=== Begin Enclosure ===
import Mathlib

/-!
# The Jordan block `J₅` (with passengers) has order `p` in every characteristic `p ≥ 5`

(crux stmt-ResolutionOfSingularities-15640 `WildQuotients.WildQuotientResolution`, line `Sketch`;
chain w45c NEXT RUNG R-T / RUNG V5 (res-L1-w45c-lead-1's scaffold
`JordanFive.jordanFive_hasResolution_of_bricks`; plan-1 RULING 2026-08-27T10:54:44Z: brick B8 =
res-L1-w45c-stub-3) — input of `card_zpowers_prime` (frame B1) and of the divisorial brick `HdivD`;
the `J₅` twin of stub-4's `…JordanFourOrder` (p492464). [OURS · L1 W4.5c] — NOT a statement of any
manuscript; replaces the role of no printed item.)

For the `J₅` datum `σ x_b = x_b + x_a`, `σ x_c = x_c + x_b`, `σ x_d = x_d + x_c`, `σ x_e = x_e + x_d`,
identity on the other coordinates (binders as in the scaffold: `hb hc hd he`,
`hσ : ∀ i, i ≠ b → i ≠ c → i ≠ d → i ≠ e → σ (X i) = X i`): `σᵐ x_b = x_b + m x_a`,
`σᵐ x_c = x_c + m x_b + C(m,2) x_a`, `σᵐ x_d = x_d + m x_c + C(m,2) x_b + C(m,3) x_a`,
`σᵐ x_e = x_e + m x_d + C(m,2) x_c + C(m,3) x_b + C(m,4) x_a`; at `m = p ≥ 5` the binomial
coefficients vanish in characteristic `p`, so `σ ^ p = 1`, `σ ≠ 1`, `|⟨σ⟩| = p`
(`pow_prime_eq_one`, `ne_one`, `card_zpowers_prime`, `v5_order`).
-/

-- single-problem summit: the doubled namespace component `ResolutionOfSingularities` is forced
set_option linter.dupNamespace false

noncomputable section

open MvPolynomial

namespace Summit.ResolutionOfSingularities.ResolutionOfSingularities.Theorems.WildQuotientResolution.JordanFive

variable (k : Type) [Field k] (n : ℕ) (σ : MvPolynomial (Fin n) k ≃ₐ[k] MvPolynomial (Fin n) k)
  (a b c d e : Fin n) (hab : a ≠ b) (hac : a ≠ c) (had : a ≠ d) (hae : a ≠ e)
  (hb : σ (X b) = X b + X a) (hc : σ (X c) = X c + X b) (hd : σ (X d) = X d + X c)
  (he : σ (X e) = X e + X d)
  (hσ : ∀ i, i ≠ b → i ≠ c → i ≠ d → i ≠ e → σ (X i) = X i)

/-! ## Iterates -/

include hσ in
/-- `σᵐ xᵢ = xᵢ` for the passenger coordinates `i ≠ b, c, d, e` (in particular `i = a`). [folklore] -/
theorem pow_apply_X_of_ne (m : ℕ) (i : Fin n) (hib : i ≠ b) (hic : i ≠ c) (hid : i ≠ d)
    (hie : i ≠ e) : (σ ^ m) (X i) = X i := by
  induction m with
  | zero => simp
  | succ m ih => rw [pow_succ', AlgEquiv.mul_apply, ih, hσ i hib hic hid hie]

include hab hac had hae hb hσ in
/-- `σᵐ x_b = x_b + m x_a`. [folklore] -/
theorem pow_apply_X_b (m : ℕ) :
    (σ ^ m) (X b) = X b + (m : MvPolynomial (Fin n) k) * X a := by
  induction m with
  | zero => simp
  | succ m ih =>
    rw [pow_succ', AlgEquiv.mul_apply, ih, map_add, map_mul, map_natCast, hb, hσ a hab hac had hae]
    push_cast
    ring

include hab hac had hae hb hc hσ in
/-- `σᵐ x_c = x_c + m x_b + C(m,2) x_a`. [folklore] -/
theorem pow_apply_X_c (m : ℕ) :
    (σ ^ m) (X c) = X c + (m : MvPolynomial (Fin n) k) * X b +
      ((m.choose 2 : ℕ) : MvPolynomial (Fin n) k) * X a := by
  induction m with
  | zero => simp
  | succ m ih =>
    rw [pow_succ', AlgEquiv.mul_apply, ih, map_add, map_add, map_mul, map_mul, map_natCast,
      map_natCast, hc, hb, hσ a hab hac had hae, Nat.choose_succ_succ', Nat.choose_one_right]
    push_cast
    ring

include hab hac had hae hb hc hd hσ in
/-- `σᵐ x_d = x_d + m x_c + C(m,2) x_b + C(m,3) x_a`. [folklore] -/
theorem pow_apply_X_d (m : ℕ) :
    (σ ^ m) (X d) = X d + (m : MvPolynomial (Fin n) k) * X c +
      ((m.choose 2 : ℕ) : MvPolynomial (Fin n) k) * X b +
      ((m.choose 3 : ℕ) : MvPolynomial (Fin n) k) * X a := by
  induction m with
  | zero => simp
  | succ m ih =>
    rw [pow_succ', AlgEquiv.mul_apply, ih, map_add, map_add, map_add, map_mul, map_mul, map_mul,
      map_natCast, map_natCast, map_natCast, hd, hc, hb, hσ a hab hac had hae,
      Nat.choose_succ_succ' m 2, Nat.choose_succ_succ' m 1, Nat.choose_one_right]
    push_cast
    ring

include hab hac had hae hb hc hd he hσ in
/-- `σᵐ x_e = x_e + m x_d + C(m,2) x_c + C(m,3) x_b + C(m,4) x_a`. [folklore] -/
theorem pow_apply_X_e (m : ℕ) :
    (σ ^ m) (X e) = X e + (m : MvPolynomial (Fin n) k) * X d +
      ((m.choose 2 : ℕ) : MvPolynomial (Fin n) k) * X c +
      ((m.choose 3 : ℕ) : MvPolynomial (Fin n) k) * X b +
      ((m.choose 4 : ℕ) : MvPolynomial (Fin n) k) * X a := by
  induction m with
  | zero => simp
  | succ m ih =>
    rw [pow_succ', AlgEquiv.mul_apply, ih, map_add, map_add, map_add, map_add, map_mul, map_mul,
      map_mul, map_mul, map_natCast, map_natCast, map_natCast, map_natCast, he, hd, hc, hb,
      hσ a hab hac had hae, Nat.choose_succ_succ' m 3, Nat.choose_succ_succ' m 2,
      Nat.choose_succ_succ' m 1, Nat.choose_one_right]
    push_cast
    ring

/-! ## Order -/

include hab hac had hae hb hc hd he hσ in
/-- **`σ ^ p = 1`** for the `J₅` datum in characteristic `p ≥ 5` (`p ∣ C(p,2), C(p,3), C(p,4)`).
[folklore] -/
theorem pow_prime_eq_one (p : ℕ) (hp : p.Prime) (hp5 : 5 ≤ p) [CharP k p] : σ ^ p = 1 := by
  classical
  have hp0 : ((p : ℕ) : MvPolynomial (Fin n) k) = 0 := CharP.cast_eq_zero _ p
  have hp2 : (((p : ℕ).choose 2 : ℕ) : MvPolynomial (Fin n) k) = 0 :=
    (CharP.cast_eq_zero_iff (MvPolynomial (Fin n) k) p _).2
      (hp.dvd_choose_self two_ne_zero (by omega))
  have hp3 : (((p : ℕ).choose 3 : ℕ) : MvPolynomial (Fin n) k) = 0 :=
    (CharP.cast_eq_zero_iff (MvPolynomial (Fin n) k) p _).2
      (hp.dvd_choose_self three_ne_zero (by omega))
  have hp4 : (((p : ℕ).choose 4 : ℕ) : MvPolynomial (Fin n) k) = 0 :=
    (CharP.cast_eq_zero_iff (MvPolynomial (Fin n) k) p _).2
      (hp.dvd_choose_self four_ne_zero (by omega))
  have key : ((σ ^ p : MvPolynomial (Fin n) k ≃ₐ[k] MvPolynomial (Fin n) k) :
      MvPolynomial (Fin n) k →ₐ[k] MvPolynomial (Fin n) k) = AlgHom.id k _ := by
    refine MvPolynomial.algHom_ext fun i => ?_
    change (σ ^ p) (X i) = X i
    by_cases hib : i = b
    · subst hib
      rw [pow_apply_X_b k n σ a i c d e hab hac had hae hb hσ p, hp0, zero_mul, add_zero]
    by_cases hic : i = c
    · subst hic
      rw [pow_apply_X_c k n σ a b i d e hab hac had hae hb hc hσ p, hp0, hp2, zero_mul, zero_mul,
        add_zero, add_zero]
    by_cases hid : i = d
    · subst hid
      rw [pow_apply_X_d k n σ a b c i e hab hac had hae hb hc hd hσ p, hp0, hp2, hp3, zero_mul,
        zero_mul, zero_mul, add_zero, add_zero, add_zero]
    by_cases hie : i = e
    · subst hie
      rw [pow_apply_X_e k n σ a b c d i hab hac had hae hb hc hd he hσ p, hp0, hp2, hp3, hp4,
        zero_mul, zero_mul, zero_mul, zero_mul, add_zero, add_zero, add_zero, add_zero]
    · exact pow_apply_X_of_ne k n σ b c d e hσ p i hib hic hid hie
  apply AlgEquiv.ext
  intro r
  have := DFunLike.congr_fun key r
  simpa using this

include hb in
/-- **`σ ≠ 1`** (`σ x_b = x_b + x_a ≠ x_b`). [folklore] -/
theorem ne_one : σ ≠ 1 := by
  intro h
  have h1 := hb
  rw [h, AlgEquiv.one_apply] at h1
  have hX : (X a : MvPolynomial (Fin n) k) = 0 := by
    have := congrArg (fun g => g - X b) h1
    simp only [sub_self, add_sub_cancel_left] at this
    exact this.symm
  exact MvPolynomial.X_ne_zero _ hX

include hab hac had hae hb hc hd he hσ in
/-- **`|⟨σ⟩| = p`** for the `J₅` datum in characteristic `p ≥ 5`. [folklore] -/
theorem card_zpowers_prime (p : ℕ) (hp : p.Prime) (hp5 : 5 ≤ p) [CharP k p] :
    Nat.card (Subgroup.zpowers σ) = p := by
  haveI : Fact p.Prime := ⟨hp⟩
  rw [Nat.card_zpowers, orderOf_eq_prime
    (pow_prime_eq_one k n σ a b c d e hab hac had hae hb hc hd he hσ p hp hp5) (ne_one k n σ a b hb)]

include hab hac had hae hb hc hd he hσ in
/-- `⟨σ⟩` is finite (of order `p`). [folklore] -/
theorem finite_zpowers (p : ℕ) (hp : p.Prime) (hp5 : 5 ≤ p) [CharP k p] :
    Finite (Subgroup.zpowers σ) :=
  Nat.finite_of_card_ne_zero
    (by rw [card_zpowers_prime k n σ a b c d e hab hac had hae hb hc hd he hσ p hp hp5]; exact hp.ne_zero)

/-- **`v5_order`**: the `J₅` datum has `σ ^ p = 1` and `σ ≠ 1` over a field of characteristic
`p ≥ 5`. [OURS · L1 W4.5c] -/
theorem v5_order (p : ℕ) (hp : p.Prime) (hp5 : 5 ≤ p) (k : Type) [Field k] [CharP k p] (n : ℕ)
    (σ : MvPolynomial (Fin n) k ≃ₐ[k] MvPolynomial (Fin n) k) (a b c d e : Fin n)
    (hab : a ≠ b) (hac : a ≠ c) (had : a ≠ d) (hae : a ≠ e)
    (hb : σ (X b) = X b + X a) (hc : σ (X c) = X c + X b) (hd : σ (X d) = X d + X c)
    (he : σ (X e) = X e + X d)
    (hσ : ∀ i, i ≠ b → i ≠ c → i ≠ d → i ≠ e → σ (X i) = X i) :
    σ ^ p = 1 ∧ σ ≠ 1 :=
  ⟨pow_prime_eq_one k n σ a b c d e hab hac had hae hb hc hd he hσ p hp hp5, ne_one k n σ a b hb⟩

end Summit.ResolutionOfSingularities.ResolutionOfSingularities.Theorems.WildQuotientResolution.JordanFive

end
=== End Enclosure ===
▶ [What the task requires] Search the listing above for the lines with "zero_mul, zero_mul, add_zero, add_zero, add_zero]" and "have := congrArg (fun g => g - X b) h1", then output those lines and all lines between them exactly.

▶ [Solution to this problem]
        zero_mul, zero_mul, add_zero, add_zero, add_zero]
    by_cases hie : i = e
    · subst hie
      rw [pow_apply_X_e k n σ a b c d i hab hac had hae hb hc hd he hσ p, hp0, hp2, hp3, hp4,
        zero_mul, zero_mul, zero_mul, zero_mul, add_zero, add_zero, add_zero, add_zero]
    · exact pow_apply_X_of_ne k n σ b c d e hσ p i hib hic hid hie
  apply AlgEquiv.ext
  intro r
  have := DFunLike.congr_fun key r
  simpa using this

include hb in
/-- **`σ ≠ 1`** (`σ x_b = x_b + x_a ≠ x_b`). [folklore] -/
theorem ne_one : σ ≠ 1 := by
  intro h
  have h1 := hb
  rw [h, AlgEquiv.one_apply] at h1
  have hX : (X a : MvPolynomial (Fin n) k) = 0 := by
    have := congrArg (fun g => g - X b) h1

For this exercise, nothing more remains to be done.